1 post tagged “franklynmbranley”
What are five books that changed your life?
Inspired by Ms. Genevieve.
When I was eight, Franklyn M. Braney's "The Nine Planets" made the planets much more fascinating than my science class and much closer to my future than even "Star Trek" reruns on television.
When I was 12, Jonathan Schell's "The Fate of the Earth" (a slim blue paperback) accompanied me to New York City, where the rest of my confirmation class at Grace Episcopal Church of Silver Spring, Md., walked around, saw the sights, caught "Dreamgirls" on Broadway and crawled into sleeping bags to doze on the floors of St. John the Unfinished Cathedral. His description of the devastation a nuclear blast over New York City would wreak on the population fried something in my head. It started me off onto Pat Frank's "Alas, Babylon" and Nevil Shute's "On the Beach." It's part of the reason I enjoy things like Margaret Atwood's "Oryx and Crake." A taste for apocalypse, I guess. Um, why am I a journalist again?

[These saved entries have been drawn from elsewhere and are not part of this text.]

import Mathlib
import HarnessLib
import Literature.Analysis.FluidPDE.ClassicalSolution
import Literature.Analysis.FluidPDE.LerayHopf
import Literature.Analysis.FluidPDE.LerayHopfConcatenation
import Literature.Analysis.FluidPDE.NSBoundedMildOseenClassical
import Summits.NavierStokesRegularity.NavierStokesRegularity.Theses.QuarterJolt
import Summits.NavierStokesRegularity.NavierStokesRegularity.Theorems.QuarterJoltRegularTerminalValueJolts

/-!
# Route QuarterJolt — crux `NoTerminalJolt` (stmt-NavierStokesRegularity-26463), LEAD line
# `regular_split` rev 4: ROUGH TERMINAL PROFILES — the divergence-free hypothesis is automatic

Seat ns-ntj-p1 g3 (LEAD of the crux; `--supports 26463 --as helper`), a short sequel of
`QuarterJoltRegularTerminalValueJolts.lean` (p635366). There, a first blow-up whose Leray–Hopf
terminal value `u(T)` is smooth, bounded, DIVERGENCE FREE and has `Du(T) ∈ L²` was shown to jolt. The
divergence-free hypothesis is automatic: the final slice of a Leray–Hopf solution is weakly divergence
free (`IsLerayHopfOn.isWeaklyDivFree_final`: `u(T)` is the weak `L²` limit of the divergence-free
slices, Robinson–Rodrigo–Sadowski 2016 Cor. 3.9), and a `C¹` weakly divergence-free field is
divergence free (`IsWeaklyDivFree.isDivFree_of_contDiff`, du Bois-Reymond). Hence:

* `isDivFree_terminalValue` — in the frame, a `C¹` terminal value is divergence free;
* `jolt_of_smoothTerminalValue` — a first blow-up in the frame whose terminal value is smooth and
  bounded with `Du(T) ∈ L²` JOLTS;
* `not_smoothTerminalValue_of_noTerminalJolt` — the crux BY NAME ⇒ at every first blow-up time of
  every frame solution, `u(T)` is NOT a smooth bounded field with square-integrable gradient:
  «no terminal jolt ⇒ blow-ups leave ROUGH terminal profiles».

HONEST FRAMING: statements about HYPOTHETICAL first blow-ups; nothing here proves `NoTerminalJolt`,
excludes blow-up, or proves Navier–Stokes regularity. No summit statement is proved here. [folklore]
-/

noncomputable section

-- the summit and its single sub-problem share the name (CONVENTIONS §1), as in every Theorems file
set_option linter.dupNamespace false

namespace Summit.NavierStokesRegularity.NavierStokesRegularity.Theorems

open MeasureTheory Set Function Filter Topology
open scoped ENNReal NNReal ContDiff
open Literature.Analysis.FluidPDE

namespace NoTerminalJolt

/-- **The terminal value of a Leray–Hopf solution is divergence free as soon as it is `C¹`**
(`IsLerayHopfOn.isWeaklyDivFree_final` + `IsWeaklyDivFree.isDivFree_of_contDiff`).
[cite: RobinsonRodrigoSadowski2016, Cor. 3.9] -/
theorem isDivFree_terminalValue {ν T : ℝ} (hT : 0 < T)
    {f : ℝ → EuclideanSpace ℝ (Fin 3) → EuclideanSpace ℝ (Fin 3)}
    {u₀ : EuclideanSpace ℝ (Fin 3) → EuclideanSpace ℝ (Fin 3)}
    {u : ℝ → EuclideanSpace ℝ (Fin 3) → EuclideanSpace ℝ (Fin 3)} (hLH : IsLerayHopfOn T ν f u₀ u)
    (hU : ContDiff ℝ 1 (u T)) : VectorCalculus.IsDivFree (u T) :=
  (hLH.isWeaklyDivFree_final hT).isDivFree_of_contDiff hU

/-- **A first blow-up with a SMOOTH terminal value jolts** (`jolt_of_regularTerminalValue` with the
divergence-free hypothesis discharged): a maximal classical solution on `[0,T)` (`ν, T > 0`),
Leray–Hopf on `[0,T]` from a rapidly decaying datum, whose terminal value `u(T)` is smooth and bounded
with `Du(T) ∈ L²`, has a jolt functional that does not tend to `0`. [folklore] -/
theorem jolt_of_smoothTerminalValue {ν T : ℝ} (hν : 0 < ν) (hT : 0 < T)
    {u : ℝ → EuclideanSpace ℝ (Fin 3) → EuclideanSpace ℝ (Fin 3)} {p : ℝ → EuclideanSpace ℝ (Fin 3) → ℝ}
    (hmax : IsMaximalSmoothSolution ν 0 u p T) (hLH : IsLerayHopfOn T ν 0 (u 0) u)
    (hdec : HasRapidSpatialDecay (u 0))
    (hUs : ContDiff ℝ ∞ (u T)) (hL : ∃ L : ℝ, ∀ x, ‖u T x‖ ≤ L)
    (l2DU : ∫⁻ x, ‖fderiv ℝ (u T) x‖ₑ ^ 2 < ⊤) :
    ¬ Tendsto (fun t : ℝ => (Real.sqrt (T - t))⁻¹ * ∫ x, ‖u t x - u T x‖ ^ 2) (𝓝[<] T) (𝓝 0) :=
  jolt_of_regularTerminalValue hν hT hmax hLH hdec hUs
    (isDivFree_terminalValue hT hLH (hUs.of_le (by norm_cast))) hL l2DU

/-- **`NoTerminalJolt ⇒ blow-ups leave ROUGH terminal profiles`** (the crux BY NAME, divergence-free
hypothesis discharged): for every `ν, T > 0` and every MAXIMAL frame solution, the Leray–Hopf terminal
value `u(T)` is NOT a smooth bounded field with `Du(T) ∈ L²`. Conditional on the OPEN crux; nothing is
asserted about it or about the existence of blow-ups. [folklore] -/
theorem not_smoothTerminalValue_of_noTerminalJolt (h : Theses.QuarterJolt.NoTerminalJolt) :
    ∀ (ν T : ℝ), 0 < ν → 0 < T →
      ∀ (u : ℝ → EuclideanSpace ℝ (Fin 3) → EuclideanSpace ℝ (Fin 3))
        (p : ℝ → EuclideanSpace ℝ (Fin 3) → ℝ),
        Literature.Analysis.FluidPDE.IsMaximalSmoothSolution ν 0 u p T →
        Literature.Analysis.FluidPDE.IsLerayHopfOn T ν 0 (u 0) u →
        Literature.Analysis.FluidPDE.HasRapidSpatialDecay (u 0) →
        ¬ (ContDiff ℝ ∞ (u T) ∧ (∃ L : ℝ, ∀ x, ‖u T x‖ ≤ L) ∧ ∫⁻ x, ‖fderiv ℝ (u T) x‖ₑ ^ 2 < ⊤) :=
  fun ν T hν hT u p hmax hLH hdec hreg =>
    jolt_of_smoothTerminalValue hν hT hmax hLH hdec hreg.1 hreg.2.1 hreg.2.2
      (h ν T hν hT u p hmax.1 hLH hdec)

end NoTerminalJolt

end Summit.NavierStokesRegularity.NavierStokesRegularity.Theorems

end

When I was 17, Charles Kiel's "Urban Blues" made social science and anthropology seem as cool as learning how to play guitar.
When I was 24, Paul Beatty's "The White Boy Shuffle" gave me a painfully funny version of myself, a young black man deeply uneasy about the lines of force the society formed around him, a G.K. over whom I could laugh myself sick.
When I was 30 and 31, Zadie Smith's "White Teeth" was a wild, funny, comforting read and Kim Stanley Campbell's "The Years of Rice and Salt" was deeply inspiring and utopian, pan-theistic but not Panglossian. I'll let you flip a coin as to which one should be the fifth book.